In response, a Burke Group press release noted, the "report was biased and misleading based on subjective partisan research for which no request has ever been made to TBG nor its clients to review the veracity of the statements/conclusions contained therein before going to print."

==Trademark issues==
Burke International acquired and enforced the US trademark for rooibos, despite it being a common name for the herb in the region, and used it to extort money from tea cafés and online sellers of the herbal tea from 2001 to 2005, demanding US$5000 each time. Burke acquired the trademark from retiring former client Annique Theron, and was met with a lawsuit and contesting trademark from Rooibos Limited in 2002. Discontent with Burke's aggressive enforcement on the trademark, other tea distributors and retailers supported Rooibos Limited in the lawsuit, leading to a settlement which dissolved the trademark in 2005.

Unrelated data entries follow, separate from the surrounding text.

/-! ### The representation of `L` on `S(L)` (Humphreys' Lemmas 17.4.B–C) -/

/-- The action of the basis vector `x_i` on the polynomial algebra: the union of Humphreys'
`f_m(x_i ⊗ -)` over `m`. [cite: Humphreys1972, §17.4, Lemma A] -/
def Fω (i : σ) : S →ₗ[R] S :=
  (basisMonomials σ R).constr R fun s ↦ F b s.degree i (monomial s 1)

/-- `Fω` on a monomial of degree `m` is `f_m`. [cite: Humphreys1972, §17.4, Lemma A] -/
theorem Fω_monomial (i : σ) (s : σ →₀ ℕ) :
    Fω b i (monomial s 1) = F b s.degree i (monomial s 1) := by
  have key := fun f : (σ →₀ ℕ) → S ↦ Module.Basis.constr_basis (basisMonomials σ R) R f s
  simp only [coe_basisMonomials] at key
  rw [Fω]
  exact key _

/-- `Fω` agrees with `f_m` on monomials of degree `≤ m` (compatibility of the `f_m`). [cite:
Humphreys1972, §17.4, Lemma A] -/
theorem Fω_monomial_eq {m : ℕ} (i : σ) {s : σ →₀ ℕ} (h : s.degree ≤ m) :
    Fω b i (monomial s 1) = F b m i (monomial s 1) := by
  rw [Fω_monomial]
  obtain ⟨d, rfl⟩ := Nat.exists_eq_add_of_le h
  induction d with
  | zero => rfl
  | succ d ih =>
    rw [ih (Nat.le_add_right _ _), ← add_assoc]
    exact ((F_sub_mem_D_and_F_succ_eq b _).2 i s (Nat.le_add_right _ _)).symm

/-- `Fω` agrees with `f_m` on `S_m = D m`. [cite: Humphreys1972, §17.4, Lemma A] -/
theorem Fω_eq_of_mem_D {m : ℕ} (i : σ) {p : S} (hp : p ∈ D σ R m) : Fω b i p = F b m i p :=
  eqOn_D (fun _ hs ↦ Fω_monomial_eq b i hs) p hp

/-- The action of `L` on `S = R[z_i : i ∈ σ]` by linear endomorphisms (a Lie algebra
representation, see `ρ`). [cite: Humphreys1972, §17.4, Lemmas A–C] -/
def act : L →ₗ[R] (S →ₗ[R] S) :=
  extend b (Fω b)

/-- The action of a basis vector `x_i` is `Fω i`. [folklore] -/
theorem act_basis (i : σ) : act b (b i) = Fω b i :=
  extend_basis b _ i

/-- (A): `x_i · z_s = z_i z_s` for `i ≤ s`. [cite: Humphreys1972, §17.4, Lemma A (A_m)] -/
theorem act_monomial_of_leAll {i : σ} {s : σ →₀ ℕ} (h : LEAll i s) :
    act b (b i) (monomial s 1) = X i * monomial s 1 := by
  rw [act_basis, Fω_monomial, F_monomial_of_leAll b _ h]

/-- (B): `x_i · z_s - z_i z_s` has degree `≤ deg s`. [cite: Humphreys1972, §17.4, Lemma A (B_m)] -/
theorem act_monomial_sub_mem_D (i : σ) (s : σ →₀ ℕ) :
    act b (b i) (monomial s 1) - X i * monomial s 1 ∈ D σ R s.degree := by
  rw [act_basis, Fω_monomial]
  exact (F_sub_mem_D_and_F_succ_eq b _).1 i s le_rfl

/-- The action of a basis vector raises degrees by at most one. [cite: Humphreys1972, §17.4, Lemma A
(B_m)] -/
theorem act_basis_mem_D {k : ℕ} (i : σ) {p : S} (hp : p ∈ D σ R k) :
    act b (b i) p ∈ D σ R (k + 1) := by
  refine map_mem_of_monomial (fun s hs ↦ ?_) p hp
  rw [← sub_add_cancel (act b (b i) (monomial s 1)) (X i * monomial s 1)]
  exact add_mem (D_mono (Nat.le_succ_of_le hs) (act_monomial_sub_mem_D b i s))
    (X_mul_mem_D (monomial_mem_D hs 1) i)

/-- The action raises degrees by at most one. [cite: Humphreys1972, §17.4, Lemma A] -/
theorem act_mem_D {k : ℕ} (x : L) {p : S} (hp : p ∈ D σ R k) : act b x p ∈ D σ R (k + 1) :=
  extend_apply_mem b (fun i ↦ by simpa only [act_basis] using act_basis_mem_D b i hp) x

/-- The recursion: for `j < i` and `j ≤ t`,
`x_i · (z_j z_t) = z_i z_j z_t + x_j · (x_i · z_t - z_i z_t) + [x_i, x_j] · z_t`.
[cite: Humphreys1972, §17.4, proof of Lemma A] -/
theorem act_monomial_single_add {i j : σ} {t : σ →₀ ℕ} (hji : j < i) (hjt : LEAll j t) :
    act b (b i) (monomial (single j 1 + t) 1) =
      X i * monomial (single j 1 + t) 1 +
        (act b (b j) (act b (b i) (monomial t 1) - X i * monomial t 1) +
          act b ⁅b i, b j⁆ (monomial t 1)) := by
  rw [act_basis, act_basis, Fω_monomial, degree_single_add, F_succ_monomial b hji hjt,
    Fω_monomial,
    Fω_eq_of_mem_D b j ((F_sub_mem_D_and_F_succ_eq b _).1 i t le_rfl)]
  congr 2
  exact extend_apply_congr b (fun k ↦ (Fω_monomial b k t).symm) _

/-- The "defect" `(x, y) ↦ x·(y·p) - y·(x·p) - [x,y]·p` as a bilinear map; the action is a
representation iff it vanishes. [folklore] -/
def defect (p : S) : L →ₗ[R] L →ₗ[R] S :=
  LinearMap.mk₂ R (fun x y ↦ act b x (act b y p) - act b y (act b x p) - act b ⁅x, y⁆ p)
    (fun x₁ x₂ y ↦ by simp only [map_add, add_lie, LinearMap.add_apply]; abel)
    (fun c x y ↦ by simp only [map_smul, smul_lie, LinearMap.smul_apply, smul_sub])
    (fun x y₁ y₂ ↦ by simp only [map_add, lie_add, LinearMap.add_apply]; abel)
    (fun c x y ↦ by simp only [map_smul, lie_smul, LinearMap.smul_apply, smul_sub])

/-- Unfolding the defect. [folklore] -/
theorem defect_apply (p : S) (x y : L) :
    defect b p x y = act b x (act b y p) - act b y (act b x p) - act b ⁅x, y⁆ p :=
  rfl

/-- The defect at `p`, as a linear function of `p`. [folklore] -/
def defectL (x y : L) : S →ₗ[R] S :=
  act b x ∘ₗ act b y - act b y ∘ₗ act b x - act b ⁅x, y⁆

/-- Unfolding the defect (as a function of `p`). [folklore] -/
theorem defectL_apply (x y : L) (p : S) : defectL b x y p = defect b p x y :=
  rfl

/-- A bilinear map vanishing on pairs of basis vectors vanishes. [folklore] -/
theorem defect_eq_zero_of_basis {p : S} (h : ∀ i j, defect b p (b i) (b j) = 0) :
    defect b p = 0 :=
  b.ext fun i ↦ b.ext fun j ↦ by rw [h]; rfl

/-- If the defect vanishes for basis pairs on all monomials of degree `≤ k`, it vanishes for all
pairs of elements of `L` on `D k`. [folklore] -/
theorem defect_eq_zero_of_D {k : ℕ}
    (h : ∀ t : σ →₀ ℕ, t.degree ≤ k → ∀ i j, defect b (monomial t 1) (b i) (b j) = 0) :
    ∀ p ∈ D σ R k, ∀ x y : L, defect b p x y = 0 := by
  intro p hp x y
  have hb : ∀ i j, defect b p (b i) (b j) = 0 := fun i j ↦ by
    have := eqOn_D (f := defectL b (b i) (b j)) (g := 0) (fun t ht ↦ by
      rw [defectL_apply, h t ht i j, LinearMap.zero_apply]) p hp
    rwa [defectL_apply, LinearMap.zero_apply] at this
  rw [defect_eq_zero_of_basis b hb]
  rfl

/-- The case `j < i`, `j ≤ t` of condition (C): holds by construction.
[cite: Humphreys1972, §17.4, proof of Lemma A] -/
theorem defect_monomial_of_leAll {i j : σ} {t : σ →₀ ℕ} (hji : j < i) (hjt : LEAll j t) :
    defect b (monomial t 1) (b i) (b j) = 0 := by
  have e1 : act b (b j) (monomial t 1) = monomial (single j 1 + t) 1 := by
    rw [act_monomial_of_leAll b hjt, X_mul_monomial]
  have e2 := act_monomial_single_add b hji hjt
  have e3 : act b (b j) (X i * monomial t 1) = X j * (X i * monomial t 1) := by
    rw [X_mul_monomial, act_monomial_of_leAll b (leAll_single_add_iff.mpr ⟨hji.le, hjt⟩)]
  rw [defect_apply, e1, e2, map_sub, e3, ← X_mul_monomial]
  ring

/-- Humphreys' Lemma 17.4.B computation: the hard case of condition (C), given (C) in lower
degrees. [cite: Humphreys1972, §17.4, Lemma B] -/
theorem act_act_monomial_single_add {i j k : σ} {P : σ →₀ ℕ} (hkP : LEAll k P) (hkj : k < j)
    (hki : k < i) (IH : ∀ p ∈ D σ R P.degree, ∀ x y : L, defect b p x y = 0) :
    act b (b i) (act b (b j) (monomial (single k 1 + P) 1)) =
      act b (b k) (act b (b i) (act b (b j) (monomial P 1))) +
        act b ⁅b i, b k⁆ (act b (b j) (monomial P 1)) +
          act b (b i) (act b ⁅b j, b k⁆ (monomial P 1)) := by
  set w := act b (b j) (monomial P 1) - X j * monomial P 1 with hw_def
  have hw : w ∈ D σ R P.degree := act_monomial_sub_mem_D b j P
  have ezt : monomial (single k 1 + P) (1 : R) = act b (b k) (monomial P 1) := by
    rw [act_monomial_of_leAll b hkP, X_mul_monomial]
  have e1 : act b (b j) (act b (b k) (monomial P 1)) =
      act b (b k) (act b (b j) (monomial P 1)) + act b ⁅b j, b k⁆ (monomial P 1) := by
    have := IH _ (monomial_mem_D le_rfl 1) (b j) (b k)
    rw [defect_apply] at this
    linear_combination this
  have e2 : act b (b j) (monomial P 1) = monomial (single j 1 + P) 1 + w := by
    rw [hw_def, X_mul_monomial]
    abel
  have e3 : defect b (monomial (single j 1 + P) 1) (b i) (b k) = 0 :=
    defect_monomial_of_leAll b hki (leAll_single_add_iff.mpr ⟨hkj.le, hkP⟩)
  have e4 : defect b w (b i) (b k) = 0 := IH w hw (b i) (b k)
  rw [defect_apply] at e3 e4
  rw [ezt, e1, map_add, e2]
  simp only [map_add]
  linear_combination e3 + e4

/-- **Condition (C) of Humphreys' Lemma 17.4.A**: `x_i·(x_j·z_t) - x_j·(x_i·z_t) = [x_i,x_j]·z_t`
for all basis vectors and all monomials. [cite: Humphreys1972, §17.4, Lemmas A–B] -/
theorem defect_monomial_eq_zero (t : σ →₀ ℕ) (i j : σ) :
    defect b (monomial t 1) (b i) (b j) = 0 := by
  induction hd : t.degree using Nat.strong_induction_on generalizing t i j with
  | _ d ih =>
    have IH : ∀ P : σ →₀ ℕ, P.degree < d →
        ∀ p ∈ D σ R P.degree, ∀ x y : L, defect b p x y = 0 :=
      fun P hP ↦ defect_eq_zero_of_D b fun t' ht' i' j' ↦
        ih t'.degree (lt_of_le_of_lt ht' hP) t' i' j' rfl
    suffices key : ∀ i j, j < i → defect b (monomial t 1) (b i) (b j) = 0 by
      rcases lt_trichotomy j i with h | rfl | h
      · exact key i j h
      · simp [defect_apply]
      · have := key j i h
        rw [defect_apply] at this ⊢
        rw [← lie_skew, map_neg, LinearMap.neg_apply]
        linear_combination -this
    intro i j hji
    by_cases hjt : LEAll j t
    · exact defect_monomial_of_leAll b hji hjt
    obtain ⟨k, P, rfl, hkP, hkj⟩ := exists_eq_single_add_of_not_leAll hjt
    have hki : k < i := hkj.trans hji
    have hP : P.degree < d := by
      rw [← hd, degree_single_add]
      exact Nat.lt_succ_self _
    have IHP := IH P hP
    have e1 := act_act_monomial_single_add b hkP hkj hki IHP
    have e2 := act_act_monomial_single_add b hkP hki hkj IHP
    have zP := monomial_mem_D (le_refl P.degree) (1 : R)
    have e3 := congrArg (act b (b k)) (IHP _ zP (b i) (b j))
    have e4 := IHP _ zP ⁅b i, b k⁆ (b j)
    have e5 := IHP _ zP (b i) ⁅b j, b k⁆
    have e6 := IHP _ zP (b k) ⁅b i, b j⁆
    have jac : act b ⁅b k, ⁅b i, b j⁆⁆ (monomial P 1) + act b ⁅⁅b i, b k⁆, b j⁆ (monomial P 1) +
        act b ⁅b i, ⁅b j, b k⁆⁆ (monomial P 1) = 0 := by
      rw [← LinearMap.add_apply, ← LinearMap.add_apply, ← map_add, ← map_add]
      have : ⁅b k, ⁅b i, b j⁆⁆ + ⁅⁅b i, b k⁆, b j⁆ + ⁅b i, ⁅b j, b k⁆⁆ = 0 := by
        rw [← lie_jacobi (b i) (b j) (b k), ← lie_skew (b k) (b i), lie_neg,
          ← lie_skew ⁅b i, b k⁆ (b j)]
        abel
      rw [this, map_zero, LinearMap.zero_apply]
    have ezt : monomial (single k 1 + P) (1 : R) = act b (b k) (monomial P 1) := by
      rw [act_monomial_of_leAll b hkP, X_mul_monomial]
    rw [defect_apply, map_sub, map_sub, map_zero] at e3
    rw [defect_apply] at e4 e5 e6 ⊢
    rw [ezt] at e1 e2 ⊢
    linear_combination e1 - e2 + e3 + e4 + e5 + e6 + jac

==Cable and Wireless Case Study==
In May 2007, the Communication Workers Union in the UK petitioned Cable and Wireless for "automatic recognition" of their Field Service team by filing form 1A which defines and describes the potential unit to the Central Arbitration Committee. After review, the Central Arbitration Committee sanctioned the unit. However Cable and Wireless Worldwide decided to challenge the decision due to the relatively small size of the unit and concerns about potential fragmentation.

In August 2007, reps employed by the Communication Workers Union were assigned at Cable and Wireless to provide guidance to employees regarding joining their union. Cable and Wireless also employed reps to provide guidance to Cable and Wireless management. But according to an article in The Guardian, the Communication Workers Union expressed "shock" saying that such hiring "can only lead to an atmosphere of bitterness and resentment."

In April 2008, after a review of the “appropriate bargaining unit”, the Central Arbitration Committee ordered a workforce ballot election process (as opposed to automatic recognition) as the best way to decide the most appropriate form of representation. The subsequent ballot election resulted in a 92% turnout of the Cable and Wireless Field Services team where 77% voted against the Communication Worker's Union as their representative for collective bargaining.

In May 2009, to dispute the outcome of the ballot election, the Communication Workers Union filed a complaint to the Central Arbitration Committee and The Joint Committee on Human Rights. Annotated from evidence presented at the hearing: “The Burke Group (TBG) was engaged by Cable and Wireless to advise them on the statutory recognition process because it was complex and unfamiliar to Cable and Wireless. TBG helped Cable and Wireless to implement a 'fact-based' approach to the ballot process which enabled managers to inform their teams about the union recognition process and what it would mean for them. The Burke Group did not engage directly with employees in the bargaining unit, and they supported the ballot process. Both Cable and Wireless and the Communication Workers Union had equal access to employees and colleagues during the 20 day ballot process.”